In the pages that follow, Bea Edwards shows the post-9/11 merger of corporate wealth and government power in the United States-beneath a thinning veneer of democracy. The book in your hands explains the way in which this private/public collaboration gives policy-making over to profit-seeking corporate interests, which then become a direct threat to our civil rights and our way of life.

Peace and financial stability are the first casualties. Increasingly, well-connected corporate directors, with their privileged access to military resources and the national treasury, placed the country on a permanent war footing even as they dismantled government regulation of their businesses. They made a series of decisions and actions that the public never considered, debated, or approved, even indirectly.

The Rise of the American Corporate Security State examines the way corporate power behaves when it takes a dominant role in government policy-making and explains the advent of endless war.

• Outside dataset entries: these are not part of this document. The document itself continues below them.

/-- planted entries vanish on unpaired columns. [folklore] -/
theorem plant_col_unpaired {s : Fin d → ℝ}
    (M : Matrix ((Fin d → Fin N) × Fin d) ((Fin d → Fin N) × Fin d) ℂ)
    (i : (Fin d → Fin (R * N)) × Fin d) {l'' : Fin d → Fin (R * N)}
    (hu : ∀ k : Fin d → Fin N, iota R k s ≠ l'') (ν : Fin d) : plant R s M i (l'', ν) = 0 := by
  unfold plant
  simp only [unpair_of_unpaired hu]
  cases unpair R s i.1 <;> rfl

/-- planting preserves hermiticity. [folklore] -/
theorem plant_isHermitian {s : Fin d → ℝ}
    {M : Matrix ((Fin d → Fin N) × Fin d) ((Fin d → Fin N) × Fin d) ℂ} (hM : M.IsHermitian) :
    (plant R s M).IsHermitian := by
  refine Matrix.IsHermitian.ext fun i j => ?_
  unfold plant
  cases hi : unpair R s i.1 <;> cases hj : unpair R s j.1 <;> simp [hM.apply]

end Plant

/-! ## §2 The entries of Bałaban's fibre matrix at the symmetric representatives; the `(0,0)` corner [folklore] -/

section Entries

variable {n N R : ℕ} [NeZero n] [NeZero N] [NeZero R]

/-- the entry formula of (1.83) at the symmetric representatives `q_k = symmAlias n k p′` of the
alias classes: `G_{(k,μ),(k′,ν)} = [μ = ν]([k = k′]·Δ^{(n)}(q_k)⁻¹ − xEnt_μ(k,k′)) + rEnt_{μν}(k,k′)`
(`xEnt`, `rEnt` = the x-block / rank-one entries of `B5G183RateSum`).
[cite: Balaban1984PropagatorsI, (1.83) p.31] [folklore] -/
def Gfor (n : ℕ) [NeZero n] (a : ℝ) (s : Fin d → ℝ) (μ ν : Fin d) (k k' : Fin d → Fin n) : ℂ :=
  (if μ = ν then
      ((if k = k' then (((DeltaXir n 0 (symmAlias n k s) : ℝ) : ℂ))⁻¹ else 0) - xEnt n a μ s k k')
    else 0) + rEnt n a μ ν s k k'

/-- **the fibre matrix of b05 (`B5Prop11Fiber.balabanFiber`) entrywise equals `Gfor`** — the
identification `B5G183Rate.fiber_G_entry_eq` at the symmetric representatives
(`B5Hk163Rate.isRep_symmAlias`). [cite: Balaban1984PropagatorsI, (1.83) p.31] [folklore] -/
theorem G_entry (hn : 1 ≤ n) (a : ℝ) (ha : 0 < a) {s : Fin d → ℝ} (hs : ∀ ν, |s ν| ≤ Real.pi)
    (hs0 : s ≠ 0) (k k' : Fin d → Fin n) (μ ν : Fin d) :
    (balabanFiber n hn a ha s hs hs0).G (k, μ) (k', ν) = Gfor n a s μ ν k k' :=
  fiber_G_entry_eq hn a ha s hs hs0 (isRep_symmAlias hn k hs) (isRep_symmAlias hn k' hs) μ ν

/-- the `(0,0)` x-corner through (1.87): `xEnt^{(n)}_μ(0,0) = Δ^{(n)}(p′)⁻¹ − dZ^{(n)}_μ(p′)`
(`B5G183Rate.diag_zero_eq`). [cite: Balaban1984PropagatorsI, (1.87) p.32] [folklore] -/
theorem xEnt_zero_zero (hn : 1 ≤ n) (a : ℝ) (ha : 0 < a) (μ : Fin d) {s : Fin d → ℝ}
    (hs : ∀ ν, |s ν| ≤ Real.pi) (hs0 : s ≠ 0) :
    xEnt n a μ s 0 0 = (((DeltaXir n 0 s : ℝ) : ℂ))⁻¹ - ((dZ n a μ s : ℝ) : ℂ) := by
  have h := diag_zero_eq hn a ha s hs hs0 μ
  unfold xEnt
  rw [symmAlias_zero hn hs]
  linear_combination (-1 : ℂ) * h

/-- the constant of `B5G183Rate.dZ_rate'` (η-rate of (1.87)). [folklore] -/
def Cdz (d : ℕ) (a : ℝ) : ℝ :=
  CS1 / T4GaugeActionRate.gam0 d + (1 + a / 4) * (4 * d)
    * (Cphi / (a * T4GaugeActionRate.gam0 d ^ 2) + Real.pi ^ 2 / 24 / (a * T4GaugeActionRate.gam0 d))

/-- the constant of the `(0,0)` x-corner rate: `π²/24 + Cdz`. [folklore] -/
def Cxz (d : ℕ) (a : ℝ) : ℝ := Real.pi ^ 2 / 24 + Cdz d a

omit [NeZero N] in
/-- `0 ≤ Cdz`, `0 ≤ Cxz`. [folklore] -/
theorem Cdz_nonneg (d : ℕ) {a : ℝ} (ha : 0 < a) : 0 ≤ Cdz d a ∧ 0 ≤ Cxz d a := by
  have hg := T4GaugeActionRate.gam0_pos d
  have hφ := B5ActionRate166.Cphi_pos
  have h1 : 0 ≤ CS1 := by unfold CS1; positivity
  have h2 : 0 ≤ Cdz d a := by unfold Cdz; positivity
  exact ⟨h2, by unfold Cxz; positivity⟩

/-- **η-rate of the `(0,0)` x-corner** (King's `m = 0` term at `l = l′ = 0`):
`‖xEnt^{(N)}_μ(0,0) − xEnt^{(RN)}_μ(ι0, ι0)‖ ≤ Cxz·N⁻²`, from the rate of `Δ⁻¹(p′)`
(`B5G183RateSum.diag_paired_rate` at the zero class, i.e. King (4.10)) and of `dZ`
(`B5G183Rate.dZ_rate'`). [cite: King1986, (4.10) p.671, (4.21) p.672] [folklore] -/
theorem xEnt_zero_zero_rate (hN : 1 ≤ N) (hR : 1 ≤ R) (a : ℝ) (ha : 0 < a) (μ : Fin d)
    {s : Fin d → ℝ} (hs : ∀ ν, |s ν| ≤ Real.pi) (hs0 : s ≠ 0) :
    ‖xEnt N a μ s 0 0 - xEnt (R * N) a μ s (iota R 0 s) (iota R 0 s)‖
      ≤ Cxz d a * ((N : ℝ) ^ 2)⁻¹ := by
  obtain ⟨ν₀, hν₀⟩ : ∃ ν, s ν ≠ 0 := Function.ne_iff.mp hs0
  have hRN : 1 ≤ R * N := le_trans hN (Nat.le_mul_of_pos_left N hR)
  have h1 := diag_paired_rate hN hR hs ν₀ hν₀ (0 : Fin d → Fin N)
  rw [symmAlias_zero hN hs] at h1
  have h2 := dZ_rate' hN hR a ha μ hs ν₀ hν₀
  rw [iota_zero hN hs, xEnt_zero_zero hN a ha μ hs hs0, xEnt_zero_zero hRN a ha μ hs hs0]
  have e : ((((DeltaXir N 0 s : ℝ) : ℂ))⁻¹ - ((dZ N a μ s : ℝ) : ℂ))
      - ((((DeltaXir (R * N) 0 s : ℝ) : ℂ))⁻¹ - ((dZ (R * N) a μ s : ℝ) : ℂ))
      = ((((DeltaXir N 0 s)⁻¹ - (DeltaXir (R * N) 0 s)⁻¹)
          - (dZ N a μ s - dZ (R * N) a μ s) : ℝ) : ℂ) := by
    push_cast; ring
  rw [e, Complex.norm_real, Real.norm_eq_abs]
  calc |((DeltaXir N 0 s)⁻¹ - (DeltaXir (R * N) 0 s)⁻¹) - (dZ N a μ s - dZ (R * N) a μ s)|
      ≤ |(DeltaXir N 0 s)⁻¹ - (DeltaXir (R * N) 0 s)⁻¹| + |dZ N a μ s - dZ (R * N) a μ s| :=
        abs_sub _ _
    _ ≤ Real.pi ^ 2 / 24 * ((N : ℝ) ^ 2)⁻¹
          + (CS1 / T4GaugeActionRate.gam0 d + (1 + a / 4) * (4 * d)
              * (Cphi / (a * T4GaugeActionRate.gam0 d ^ 2)
                  + Real.pi ^ 2 / 24 / (a * T4GaugeActionRate.gam0 d))) * ((N : ℝ) ^ 2)⁻¹ :=
        add_le_add h1 h2
    _ = Cxz d a * ((N : ℝ) ^ 2)⁻¹ := by unfold Cxz Cdz; ring

/-- entrywise majorant of `Gfor`: `‖G_{(k,μ),(k′,ν)}‖ ≤ [μ=ν]([k=k′]Δ⁻¹(q_k) + ‖xEnt‖) + ‖rEnt‖`.
[folklore] -/
theorem norm_Gfor_le (a : ℝ) (s : Fin d → ℝ) (μ ν : Fin d) (k k' : Fin d → Fin n) :
    ‖Gfor n a s μ ν k k'‖
      ≤ (if μ = ν then
            (if k = k' then (DeltaXir n 0 (symmAlias n k s))⁻¹ else 0) + ‖xEnt n a μ s k k'‖
          else 0) + ‖rEnt n a μ ν s k k'‖ := by
  have hΔ : 0 ≤ DeltaXir n 0 (symmAlias n k s) := DeltaXir_nonneg n 0 le_rfl _
  unfold Gfor
  by_cases hμ : μ = ν
  · simp only [hμ, if_true]
    by_cases hk : k = k'
    · simp only [hk, if_true]
      calc ‖((((DeltaXir n 0 (symmAlias n k' s) : ℝ) : ℂ))⁻¹ - xEnt n a ν s k' k') + rEnt n a ν ν s k' k'‖
          ≤ ‖(((DeltaXir n 0 (symmAlias n k' s) : ℝ) : ℂ))⁻¹ - xEnt n a ν s k' k'‖ + ‖rEnt n a ν ν s k' k'‖ :=
            norm_add_le _ _
        _ ≤ (‖(((DeltaXir n 0 (symmAlias n k' s) : ℝ) : ℂ))⁻¹‖ + ‖xEnt n a ν s k' k'‖) + ‖rEnt n a ν ν s k' k'‖ := by
            gcongr; exact norm_sub_le _ _
        _ = _ := by
            subst hk
            rw [← Complex.ofReal_inv, Complex.norm_real, Real.norm_eq_abs, abs_of_nonneg (inv_nonneg.mpr hΔ)]
    · simp only [hk, if_false, zero_sub]
      calc ‖-xEnt n a ν s k k' + rEnt n a ν ν s k k'‖
          ≤ ‖-xEnt n a ν s k k'‖ + ‖rEnt n a ν ν s k k'‖ := norm_add_le _ _
        _ = _ := by rw [norm_neg, zero_add]
  · simp only [hμ, if_false, zero_add]
    exact le_refl _

/-- entrywise majorant of the η-rate DIFFERENCE at paired classes:
`‖G^{(RN)}_{(ιk,μ),(ιk′,ν)} − G^{(N)}_{(k,μ),(k′,ν)}‖ ≤ [μ=ν]([k=k′]|Δ_N⁻¹ − Δ_RN⁻¹|(q_k) + ‖xEnt diff‖) + ‖rEnt diff‖`
(the paired class `ιk` has the SAME representative `q_k`, `B5Hk163Rate.symmAlias_iota`).
[cite: King1986, (4.19)-(4.21) p.672] [folklore] -/
theorem norm_Gfor_sub_le (hN : 1 ≤ N) (a : ℝ) {s : Fin d → ℝ} (hs : ∀ ν, |s ν| ≤ Real.pi)
    (μ ν : Fin d) (k k' : Fin d → Fin N) :
    ‖Gfor (R * N) a s μ ν (iota R k s) (iota R k' s) - Gfor N a s μ ν k k'‖
      ≤ (if μ = ν then
            (if k = k' then
                |(DeltaXir N 0 (symmAlias N k s))⁻¹ - (DeltaXir (R * N) 0 (symmAlias N k s))⁻¹|
              else 0)
              + ‖xEnt N a μ s k k' - xEnt (R * N) a μ s (iota R k s) (iota R k' s)‖
          else 0)
        + ‖rEnt N a μ ν s k k' - rEnt (R * N) a μ ν s (iota R k s) (iota R k' s)‖ := by
  have hinj : (iota R k s = iota R k' s) ↔ k = k' :=
    ⟨fun h => iota_injective hN hs h, fun h => by rw [h]⟩
  unfold Gfor
  rw [symmAlias_iota hN k hs]
  set xN := xEnt N a μ s k k'
  set xR := xEnt (R * N) a μ s (iota R k s) (iota R k' s)
  set rN := rEnt N a μ ν s k k'
  set rR := rEnt (R * N) a μ ν s (iota R k s) (iota R k' s)
  set AN : ℂ := (((DeltaXir N 0 (symmAlias N k s) : ℝ) : ℂ))⁻¹
  set AR : ℂ := (((DeltaXir (R * N) 0 (symmAlias N k s) : ℝ) : ℂ))⁻¹
  have hA : ‖AR - AN‖ = |(DeltaXir N 0 (symmAlias N k s))⁻¹ - (DeltaXir (R * N) 0 (symmAlias N k s))⁻¹| := by
    rw [norm_sub_rev]
    simp only [AN, AR]
    rw [← Complex.ofReal_inv, ← Complex.ofReal_inv, ← Complex.ofReal_sub, Complex.norm_real,
      Real.norm_eq_abs]
  by_cases hμ : μ = ν
  · simp only [hμ, if_true]
    by_cases hk : k = k'
    · have hι : iota R k s = iota R k' s := hinj.mpr hk
      simp only [hk, if_true]
      have e : (AR - xR + rR) - (AN - xN + rN) = (AR - AN) + (xN - xR) + -(rN - rR) := by ring
      rw [e]
      calc ‖(AR - AN) + (xN - xR) + -(rN - rR)‖
          ≤ ‖AR - AN‖ + ‖xN - xR‖ + ‖-(rN - rR)‖ := norm_add₃_le
        _ = _ := by
          rw [norm_neg, hA]
          subst hk; rfl
    · have hι : ¬ iota R k s = iota R k' s := fun h => hk (hinj.mp h)
      simp only [hk, hι, if_false, zero_sub, zero_add]
      have e : (-xR + rR) - (-xN + rN) = (xN - xR) + -(rN - rR) := by ring
      rw [e]
      calc ‖(xN - xR) + -(rN - rR)‖ ≤ ‖xN - xR‖ + ‖-(rN - rR)‖ := norm_add_le _ _
        _ = _ := by rw [norm_neg]
  · simp only [hμ, if_false, zero_add]
    rw [norm_sub_rev]

end Entries

/-! ## §3 Row sums of the η-rate difference `G^{(RN)}(p′) − ι_* G^{(N)}(p′) ι^*` [folklore] -/

section Rows

variable {N R : ℕ} [NeZero N] [NeZero R]

omit [NeZero N] [NeZero R] in
/-- bookkeeping: `Σ_{k′} Σ_ν ([μ = ν]·A(k′) + B(ν,k′)) = Σ_{k′} A(k′) + Σ_ν Σ_{k′} B(ν,k′)`. [folklore] -/
theorem sum_sum_ite_add {α : Type*} [Fintype α] (μ : Fin d) (A : α → ℝ) (B : Fin d → α → ℝ) :
    ∑ k', ∑ ν, ((if μ = ν then A k' else 0) + B ν k') = ∑ k', A k' + ∑ ν, ∑ k', B ν k' := by
  have h : ∀ k', ∑ ν, ((if μ = ν then A k' else 0) + B ν k') = A k' + ∑ ν, B ν k' := fun k' => by
    rw [Finset.sum_add_distrib, Finset.sum_ite_eq]; simp
  rw [Finset.sum_congr rfl fun k' _ => h k', Finset.sum_add_distrib, Finset.sum_comm]

omit [NeZero N] [NeZero R] in
/-- bookkeeping: `Σ_{k′} ([k = k′]·c + X(k′)) = c + Σ_{k′} X(k′)`. [folklore] -/
theorem sum_ite_add {α : Type*} [Fintype α] [DecidableEq α] (k : α) (c : ℝ) (X : α → ℝ) :
    ∑ k', ((if k = k' then c else 0) + X k') = c + ∑ k', X k' := by
  rw [Finset.sum_add_distrib, Finset.sum_ite_eq]; simp

omit [NeZero N] [NeZero R] in
/-- `0 ≤ CXr, CX0r, CRr` (the rate constants of `B5G183RateSum`). [folklore] -/
theorem rate_consts_nonneg (hd : 0 < d) {a : ℝ} (ha : 0 < a) :
    0 ≤ CXr d ∧ 0 ≤ CX0r d ∧ 0 ≤ CRr d a := by
  have hg := T4GaugeActionRate.gam0_pos d
  have hφ := B5ActionRate166.Cphi_pos
  obtain ⟨hSX, hSXe, hKX, hKXe, hSXu⟩ := x_consts_nonneg hd
  obtain ⟨hSB, hSBe, hSBu⟩ := b_consts_nonneg hd ha
  have hρX : 0 ≤ rhoX d := by unfold rhoX; positivity
  have hρB : 0 ≤ rhoB d := by unfold rhoB; positivity
  have hAx : 0 ≤ Ax d := by unfold Ax; positivity
  have hπ : 0 ≤ Real.pi ^ 2 / 4 / T4GaugeActionRate.gam0 d := by positivity
  have hq : 0 ≤ (4 * d + a) / a := by positivity
  refine ⟨?_, ?_, ?_⟩
  · unfold CXr
    exact add_nonneg (add_nonneg (mul_nonneg (mul_nonneg hρX hSX) hKX) (mul_nonneg hSXe hKX))
      (mul_nonneg hSX hKXe)
  · unfold CX0r
    refine mul_nonneg hπ (add_nonneg (mul_nonneg (add_nonneg hρX ?_) hSX) hSXe)
    exact mul_nonneg hAx (by positivity)
  · unfold CRr
    exact mul_nonneg hq (add_nonneg (mul_nonneg (mul_nonneg hρB hSB) hSB)
      (mul_nonneg (by norm_num) (mul_nonneg hSBe hSB)))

For profit-seekers, war is desirable for three reasons:

1. It is extremely lucrative for some companies.

2. The withdrawal of civil liberties is simpler in wartime because people are frightened.

3. The public accepts greater official secrecy because the nation is under threat of attack.

War justifies the dragnet electronic surveillance of Americans; the government claims to protect us by searching for the terrorists among us. The government also justifies withholding information about its actions, citing national security.

To comingle private wealth and public authority, US elites are promoting an antidemocratic legal regime that allows the exchange of consumer information among the corporations that now own the nation's critical infrastructure-banks, power companies, transportation companies, and telecoms-and America's intelligence agencies. This new legal collaboration will provide certain private interests with the cover of legal immunity for their invasive surveillance. It will eradicate the remains of your privacy and deliver your personal data to the government. Should you protest or demand redress, you will find that you have lost your legal right to remedy.

As an attorney, I represent whistleblowers from the National Security Agency, who speak about the intrusiveness and illegality of bulk surveillance of Americans. And I, too, became a whistleblower at the Justice Department when I witnessed the slide of the US government away from the Bill of Rights into a morass of illegal detention and torture. In different ways, through different means, our government accused my clients and me of betraying the country. But the opposite was true. We remained loyal to the Constitution, while our government betrayed it. When we spoke up, the Justice Department turned on us. Every day, we experience firsthand the consequences of the government's unwanted attentions. We know what happens when your government suddenly notices you-and sees you as a threat.

Edward Snowden, of course, knows this, too. He is stateless because he exposed the extent to which our government has compromised our constitutional rights and promoted the joint operation of private and public sector surveillance-under the guise of counterterrorism. The significance of his disclosures cannot be overestimated. He is revealing the whole ugly antidemocratic project, and he came just in time. Bea Edwards's analysis explains why we must act on what he's showing us, and if we do, we can back away from the brink of permanent war and gross economic inequality where the Corporate Security State is leading us.